Our estimates of the socially optimal bail are extremely imprecise, and in three of the four cases, either our estimate is infinity or the 95% confidence interval includes infinity (i.e., certain detention). Given the considerable imprecision in our estimates, it is difficult to make policy recommendations in a conclusive way. Nevertheless, our estimates provide suggestive evidence that, in the absence of bail guidelines, judges behaved in a roughly efficient way.

For the average defendant, our estimate of the socially optimal bail is $17,700, as in Figure 3. For defendants at low, middle, and high levels of dangerousness, our estimated socially optimal bail levels are $12,400, $15,600, and infinity, respectively. With the exception of this infinite value, our optimal bail estimates are fairly close to the average bail levels observed for defendants in the control group. Hence, our socially optimal policy is reasonably close to common practice among judges prior to the implementation of the bail guidelines. In all four cases, the bail levels recommended by the guidelines of the experiment are considerably lower than our estimated social optima.

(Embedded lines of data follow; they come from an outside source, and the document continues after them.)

import Mathlib.MeasureTheory.Integral.DominatedConvergence
import Mathlib.Topology.Order.MonotoneConvergence
import Mathlib.Data.NNReal.Basic
import HarnessLib

/-!
# The cylinder identity of a frozen continuous process extends past the freezing time

Topic `Literature/Probability/Process`; theorems only. A small real-analysis step in the
identification of scaling limits by TIME-LIMITED martingale observables (Chelkak–Duminil-Copin–
Hongler–Kemppainen–Smirnov, C. R. Math. 352 (2014), §3: the observable `M_{t ∧ T}(z)` is only
natural up to a deterministic time `T = T(z)` and is frozen afterwards): if a bounded real process
`X_u` with continuous paths is constant in `u ≥ T`, and the "cylinder identity"
`∫ (X_t - X_s) Ψ dμ = 0` holds for all `s < t < T` (against a fixed bounded test function `Ψ`,
typically `ψ(W_{S_1}, …, W_{S_n})` with `S_i ≤ s`), then it holds for ALL `t ≥ s`: the case
`t ≥ T > s` by letting `t ↑ T` under the integral (dominated convergence), the case `s ≥ T`
trivially. This isolates, for reuse with other observables, the argument of
`Loewner.integral_observableProcess_cylinder_eq_zero_of_forall_lt`
(`RandomPlanarGeometry/ObservableDiscretePassage.lean`).

No definitions, no named facts.

## References

* D. Chelkak, H. Duminil-Copin, C. Hongler, A. Kemppainen, S. Smirnov, C. R. Math. Acad. Sci.
  Paris 352 (2014) 157–161, §3.
-/

noncomputable section

open MeasureTheory Filter Set Topology
open scoped NNReal

namespace Literature.Probability.Process

variable {Ω : Type*} {mΩ : MeasurableSpace Ω} {μ : Measure Ω}

/-- **Extension of a cylinder identity past the freezing time.** Let `X : ℝ≥0 → Ω → ℝ` have
continuous paths, be a.e. strongly measurable at each time, bounded by `C`, and frozen after `T`
(`X_u = X_T` for `u ≥ T`); let `Ψ` be an a.e. strongly measurable test function with `|Ψ| ≤ 1`.
If `∫ (X_t - X_s) Ψ dμ = 0` for all `t` with `s < t < T`, then `∫ (X_t - X_s) Ψ dμ = 0` for every
`t ≥ s` (finite measure). [cite: CDHKSCRAS2014, §3] -/
theorem integral_sub_mul_eq_zero_of_forall_lt_of_frozen [IsFiniteMeasure μ] {X : ℝ≥0 → Ω → ℝ}
    {T : ℝ≥0} (hfrozen : ∀ u, T ≤ u → ∀ ω, X u ω = X T ω) (hcont : ∀ ω, Continuous fun u ↦ X u ω)
    (hmeas : ∀ u, AEStronglyMeasurable (X u) μ) {C : ℝ} (hbd : ∀ u ω, |X u ω| ≤ C)
    {Ψ : Ω → ℝ} (hΨm : AEStronglyMeasurable Ψ μ) (hΨ1 : ∀ ω, |Ψ ω| ≤ 1) {s : ℝ≥0}
    (h : ∀ t : ℝ≥0, s < t → t < T → ∫ ω, (X t ω - X s ω) * Ψ ω ∂μ = 0) {t : ℝ≥0} (hst : s ≤ t) :
    ∫ ω, (X t ω - X s ω) * Ψ ω ∂μ = 0 := by
  rcases hst.eq_or_lt with rfl | hst'
  · simp
  rcases lt_or_ge t T with htT | htT
  · exact h t hst' htT
  rcases le_or_gt T s with hsT | hsT
  · have h0 : ∀ ω, X t ω - X s ω = 0 := fun ω ↦ by
      rw [hfrozen t htT ω, hfrozen s hsT ω, sub_self]
    simp [h0]
  simp_rw [hfrozen t htT]
  -- approximate `T` from below by times `tm m ∈ (s, T)`
  obtain ⟨tm, -, htm_mem, htm_lim⟩ := exists_seq_strictMono_tendsto' hsT
  have hm : ∀ m, ∫ ω, (X (tm m) ω - X s ω) * Ψ ω ∂μ = 0 := fun m ↦
    h (tm m) (htm_mem m).1 (htm_mem m).2
  have hmeas' : ∀ u, AEStronglyMeasurable (fun ω ↦ (X u ω - X s ω) * Ψ ω) μ := fun u ↦
    ((hmeas u).sub (hmeas s)).mul hΨm
  have hbd' : ∀ u ω, ‖(X u ω - X s ω) * Ψ ω‖ ≤ 2 * C := fun u ω ↦ by
    have hC : 0 ≤ C := (abs_nonneg _).trans (hbd u ω)
    rw [Real.norm_eq_abs, abs_mul]
    have h1 : |X u ω - X s ω| ≤ 2 * C := by
      have h2 := abs_sub (X u ω) (X s ω)
      linarith [hbd u ω, hbd s ω]
    calc |X u ω - X s ω| * |Ψ ω| ≤ 2 * C * 1 :=
          mul_le_mul h1 (hΨ1 ω) (abs_nonneg _) (by linarith)
      _ = 2 * C := mul_one _
  have hlim : Tendsto (fun m ↦ ∫ ω, (X (tm m) ω - X s ω) * Ψ ω ∂μ) atTop
      (𝓝 (∫ ω, (X T ω - X s ω) * Ψ ω ∂μ)) := by
    refine tendsto_integral_of_dominated_convergence (fun _ ↦ 2 * C) (fun m ↦ hmeas' _)
      (integrable_const _) (fun m ↦ ae_of_all _ fun ω ↦ hbd' _ ω) (ae_of_all _ fun ω ↦ ?_)
    exact ((((hcont ω).tendsto T).comp htm_lim).sub tendsto_const_nhds).mul tendsto_const_nhds
  have h0 : Tendsto (fun m ↦ ∫ ω, (X (tm m) ω - X s ω) * Ψ ω ∂μ) atTop (𝓝 0) := by
    simp_rw [hm]
    exact tendsto_const_nhds
  exact tendsto_nhds_unique hlim h0

end Literature.Probability.Process

end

Across the four columns of Table 7, our estimates of the total cost to society at the optimal bail levels range from $6,060 to $10,700 and are increasing with the dangerousness of the defendant. For defendants at high levels of dangerousness, our estimate of the cost to society is 20% higher for bail levels assigned by control group judges than for the social optimum. For the average defendant and for the low and medium levels of dangerousness, our estimated cost for the control group is within 5% of our estimate of the cost at the social optimum. Hence, we find fairly small social benefits associated with adjusting bail from commonly assigned levels to our estimated social optima. By contrast, our estimate of the social cost associated with the bail levels recommended by the guidelines ranges from 17% to 116% more than our estimate of the cost at the optimal bail level. Hence, the social cost associated with adopting bail guidelines could be large--particularly for the most dangerous defendants.

VII. CONCLUSION

This article uses experimental data and cost-benefit analysis to estimate the socially optimal bail amount for the average defendant. We estimate the effect of bail on bail posting, flight, and rearrest. We combine these estimates with data from a variety of sources to calculate the net social costs of these pre-trial outcomes. We calculate the cost of detention to defendants using a revealed preference approach from data on bail postinsg decisions. In 2003 dollars, we estimate a subjective value for 90 d of freedom of roughly $1,000 for the average defendant in our sample.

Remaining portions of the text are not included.